Genetics and pathophysiology of neuromuscular disorders linked to the extracellular matrix and to the nucleus
Genetics and pathophysiology of neuromuscular disorders linked to the extracellular matrix and to the nucleus
Our research interests focus on two groups of neuromuscular disorders (NMD): myopathies due to abnormalities of the myomatrix and of the nucleus. The long-term objective of our work is to propose relevant therapeutic options based on our knowledge of the genetic basis and of the underlying pathomechanisms at play in these rare diseases.
Research Project: Genetics and pathophysiology of neuromuscular disorders linked to the extracellular matrix and to the nucleus
Our team focuses on 2 groups of neuromuscular disorders: myopathies due to the defective myomatrix (collagen VI and other components of the extracellular matrix) and to defects of the myonucleus (Emery-Dreifuss muscular dystrophy and other striated muscle laminopathies due to mutations in the laminA/C gene or genes encoding components of nuclear membrane).

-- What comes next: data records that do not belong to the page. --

import Summits.BirchSwinnertonDyer.Rank1Residual.F1Sign2.EggSymbolGenusAtTwo
import Literature.NumberTheory.EllipticCurves.SerreOpenImageOrdinaryInertiaProofs
import HarnessLib

/-!
# Cell `bsd-f1-sign2` — analytic / GZ lens (seat `-an`, g7; MEMO-an v1.16 §2 AN-22): «the real place is the Kolyvagin place of level 2» —
ARCHIMEDEAN RECIPROCITY FOR THE 2-DIVISION FIELD (kernel theorems)

THEOREMS (nine, PROVED, standard axioms) + ONE plain `def NoDescAdmissibleOfNonposDisc : Prop` with its proof from the tree support
`F1Sign2.EggSymbol.OddTraceSquareResidueLaw` (AN-14G₂, `EggSymbolGenusAtTwo.lean`); nothing asserted, no conjecture tag (none needed: no candidate
statement is left open in this file), no named fact, no `sorry`.

TYPER FILING (seat `bsd-f1-sign2-ty` g3; CANDIDATES.md rows AN-22J / AN-22T / AN-22D (+ memo rows AN-22K / P-22 / AN-23, not typed)): port VERBATIM of
the planner's `HOME/MEMO-an-data/g7/ArchReciprocityAtTwo.lean` 89e96b8313fd40ba (-an g7 2026-08-28T00:34:58Z ask D-an-17b; MEMO-an.md 50e6fd9af9bce66b
v1.16 §2 l.488 / §3 rows l.565–568; section text `MEMO-an-data/g7/AN22_section.md` 86e58d99df6e43d3; rows file `CANDIDATES-rows-an-v116.md`
e1f7f71d28952787; `lean check --json` rc 0 / 0 err / 0 warn / 0 sorry per -an and re-checked by the typer against the tree; evidence #11–#13 on
stmt-BirchSwinnertonDyer-23715; census `MEMO-an-data/g7/an22_census_N6e4.txt` 81dd178a93fef40f, pure python 21.4 cpu-s); the only edits are this
header block and the cite-key normalisation `Gross1991` (interim stub key) ↦ `GrossLMS1991` (B. H. Gross, «Kolyvagin's work on modular elliptic
curves», LMS LN 153 (1991), the entry the locator «§3 (Kolyvagin primes)» means) in the planner's docstring, plus ONE docstring added on `noDescAdmissibleOfNonposDisc_of` (gate lint `lint.docstring`) — declarations, proofs and
namespace `…F1Sign2.ArchReciprocity` untouched. REF1-AUDIT: D-an-19 (A1–A6 / BC7 on `NoDescAdmissibleOfNonposDisc`: inhabited complement at `Δ > 0`, empty at `Δ < 0`; BC4 vs U2's sign law) was asked 2026-08-28T00:34:58Z; seat -ref1 g5 closed 00:39:28Z (final cycle, §50) before answering — PENDING for the successor. Filed ahead of it by the typer because the file is nine KERNEL theorems (axioms `propext` / `Classical.choice` / `Quot.sound`, checked) plus one `Prop` DISCHARGED in-file modulo the already-audited tree support G2 (`OddTraceSquareResidueLaw`, REF1 §31): an audit finding can only touch prose, to be folded as a text-only follow-up.
REF2-PLACEMENT: not yet asked for this file (cc'd 00:34:58Z); the planner's own presearch (above: Kriz–Li 2019 L5.1 / C5.2 = tree U2 sign law; Mazur–Rubin 2010 Prop 3.3 + p. 14; Kramer 1981 Props 3 / 6; galaxy null ×2) stands until REF2 reads it.
PARTITION: none moved; beyond-print theorem: no (the planner: VARIANT of Kriz–Li 2019 Lemma 5.1 / Cor. 5.2 = tree
`Summit.BirchSwinnertonDyer.Uniform.U2.sign_mul_jacobiSym_conductor_eq`, new only as (i) no square / Tamagawa hypothesis, (ii) arbitrary `q ∣ d`,
(iii) the corollaries AN-22D / AN-22T).
bears_on: `stmt-BirchSwinnertonDyer-19099` `RankOneAtTwo` → child 23715 (`S_supply`'s `0 < W.Δ` in line `egg_kolyvagin_two` is FORCED by AN-22D;
-desc's `DescAdmissible` class is empty at `Δ_W < 0`; -es NEGDISC is the same dictionary read from the Kummer side).

LANDING NOTE (-ty g14, 2026-08-29T01:5xZ; text only, statements untouched; LEAD bsd-line-fkl-p1 g18 01:29:44Z): **AN-22D `NoDescAdmissibleOfNonposDisc` IS NOW AN UNCONDITIONAL
TREE THEOREM** — `Summit.BirchSwinnertonDyer.BirchSwinnertonDyer.Theorems.RankOneAtTwoOneDoor`.noDescAdmissibleOfNonposDisc_holds : ArchReciprocity.NoDescAdmissibleOfNonposDisc` (= this file's
`noDescAdmissibleOfNonposDisc_of` fed with AN-14G₂ `oddTraceSquareResidueLaw_holds`, now proved), in `Summits/BirchSwinnertonDyer/BirchSwinnertonDyer/Theorems/ByReductionTypeAtTwoRankOneAtTwoBigImageOddLocalOneDoorTranspositionParity.lean`
(p685553 ACCEPTED, commit 7c3ba627e036, std axioms — re-checked by the typer); same file: `doorForcesArchimedeanAtTwo_holds` (-desc §28 row R, via this file's
`Δ_pos_of_descAdmissible`) and `doorTranspositionParityAtTwo_holds` (row R⁺). Consumers: the `0 < W.Δ` binder next to `DescAdmissible W d` is redundant everywhere.
CANDIDATES.md: AN-22D → TREE THEOREM. PARTITION: none; beyond-print theorem: no; BSD not proved; no item closed.

Planner's module docstring (verbatim, cite key normalised):

# Cell `bsd-f1-sign2` — analytic / GZ lens (seat `-an`, g7): AN-22 «the real place is the Kolyvagin place of level 2»
# — ARCHIMEDEAN RECIPROCITY FOR THE 2-DIVISION FIELD (kernel theorems; nothing asserted, no named fact, no `sorry`)

Dictionary (MEMO-an v1.16 §2 AN-22).  A Kolyvagin prime `ℓ` of level `M` is one with `Frob_ℓ ∼ τ = Frob_∞` in
`Gal(K(E[M])/ℚ)`.  At `M = 2` the class of `τ` on `E[2]` (roots of the 2-division cubic `ψ₂`, resolvent `√Δ`) is:
`τ = 1` iff `Δ > 0` (three real roots), `τ =` a transposition iff `Δ < 0` (one real root); for a prime `q ∤ 2Δ`,
`Frob_q` is a transposition iff `(Δ/q) = −1` iff `ψ₂` has exactly one root in `𝔽_q` iff `Ẽ(𝔽_q)[2] ≅ ℤ/2`
(tree `Kramer1981.exists_natCard_torsionBy_two_eq_two_pow`: `#Ẽ(𝔽_q)[2] = 2ⁱ`, `i` even iff `Δ ∈ 𝔽_q²`).
Hilbert reciprocity for the symbol `(Δ, d)` — with `(Δ,d)_ℓ = 1` at the odd primes of `Δ` that split in `ℚ(√d)`
and `(Δ,d)_2 = 1` for `d ≡ 1 (mod 8)` — says that the number of TRANSPOSITION PLACES among `{∞} ∪ {q ∣ d}` is even:

* §1 `jacobiSym_natAbs_eq_of_split` (AN-22J, THEOREM): `Δ ≠ 0`, `d < 0`, `d ≡ 1 (mod 8)`, `(d/ℓ) = 1` for every odd
  prime `ℓ ∣ Δ`  ⟹  `J(Δ | |d|) = +1` if `Δ > 0`, `−1` if `Δ < 0`.  Pure Jacobi-symbol algebra (Mathlib reciprocity).
* §2 `exists_prime_jacobiSym_eq_neg_one_of_neg` (AN-22T): under the same hypotheses with `Δ < 0` some prime `q ∣ d` has
  `(Δ/q) = −1` — for `Δ = Δ_min(W)`: `Ẽ(𝔽_q)[2] ≅ ℤ/2`, `a_q` even, and the twist `W^{(d)}` has Kodaira type `I₀*` with
  `c_q(W^{(d)}) = 1 + #{roots of ψ₂ in 𝔽_q} = 2` at `q` (Tate's algorithm), so `Tam(W^{(d)})` is EVEN: at `Δ < 0` the
  «sign carrier» is a ramified prime of `K = ℚ(√d)`, never the real place.
* §3 `Δ_pos_of_descAdmissible` (AN-22D): for a globally minimal `W/ℚ`, a descent-admissible `d` (tree
  `F1Sign2.DescAdmissible`: `d < 0`, squarefree, `d ≡ 1 (8)`, every `q ∣ d` good with `a_q` odd, `(d/ℓ) = 1` at odd bad `ℓ`)
  forces `Δ_W > 0` — PROVED from the support statement `F1Sign2.EggSymbol.OddTraceSquareResidueLaw` (AN-14G₂, `a_q` odd ⇒
  `(Δ/q) = +1`; REF1 §31: theorem on paper, PARI engine 818 477/818 477).  So the set of admissible parameters is EMPTY when
  `Δ_W < 0` (the `DescAdmissible` docstring's «exist in infinite number (Chebotarev)» is right exactly for `Δ_W > 0`), and the
  `0 < W.Δ` binder of -desc's THEOREM A / of `S_supply` in line `egg_kolyvagin_two` is forced, not chosen.

Census = cheapest falsifier (pure python in-seat, `HOME/MEMO-an-data/g7/an22_census.py`, Cremona `allcurves` `N < 60 000`,
`d ∈ {−7, −15, …, −119}` squarefree `≡ 1 (8)` coprime to `N` with `(d/ℓ) = 1` at odd `ℓ ∣ N`): 473 999 pairs on 397 759 curves,
§1 473 999/473 999, parity of transposition primes `= [Δ < 0]` 473 999/473 999, admissible pairs 57 602 (32 159 curves) ALL with
`Δ > 0`, 0 of 274 973 `Δ < 0` pairs admissible; 21.4 cpu-s.

Nearest prior art (presearch 2026-08-28): IN TREE `Summit.BirchSwinnertonDyer.Uniform.U2.sign_mul_jacobiSym_conductor_eq`
(cell bsd-uniform, ROUTE B layer 1: `sign d · J(N | |d|) = [Δ>0 ? sign d : 1]` under `J(Δ|q) = 1` for ALL `q ∣ d` and `N|Δ|`
a square) = Kriz–Li 2019 Lemma 5.1 / Cor. 5.2 (`ℚ(√Δ) ⊆ ℚ(E[2])`; `χ_{M*}(−N) = sgn M*` if `Δ > 0`, `+1` if `Δ < 0`).
DELTA: (i) no square / Tamagawa hypothesis (the splitting is imposed at the primes of `Δ`, not of `N`), (ii) arbitrary
`q ∣ d` (the law is the PARITY of the transposition primes, not their absence), (iii) the cell corollary AN-22D and the
`Δ < 0` reading AN-22T.  Grade claimed: VARIANT (new only as (i)–(iii)); beyond-print theorem: no.
[cite: KrizLi2019, Lemma 5.1, Cor. 5.2] [cite: Kramer1981, Prop. 3, Prop. 6] [cite: GrossLMS1991, §3 (Kolyvagin primes)]
-/

namespace Summit.BirchSwinnertonDyer.Rank1Residual.F1Sign2.ArchReciprocity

These myopathies share some clinical features, notably prominent contractures, and constitute differential diagnosis[in1] .
These disorders are highly heterogeneous, clinically and genetically, and to date no treatment is available. Our previous work led us to identify the involvement of various genetic alterations and to develop tools (cellular and animal models) that are crucial for deciphering pathomechanisms, understanding the molecular defects and unveiling therapeutic targets.
We are still facing several challenges and bottlenecks: 1) a number of patients are still awaiting molecular diagnosis; 2) relevant biomarkers are scarce; 3) functions of the involved proteins and underlying pathomechanisms are still poorly understood … We previously have and continue to tackle several transverse processes (e.g. contractile dysfunction, defective mechanosensing, fibrosis …) using our specific expertise (nuclear envelop, nucleoplasm, extracellular matrix…).
Current research axes:
- Definition of genetic and clinical spectrum and delineation of natural history of these NMDs,
- Development of new tools to validate genetic variants identified through NGS (next generation sequencing),
- Deciphering pathomechanisms that affect skeletal and/or cardiac muscle, with the overall goal of identifying and assessing therapeutic options for these disorders.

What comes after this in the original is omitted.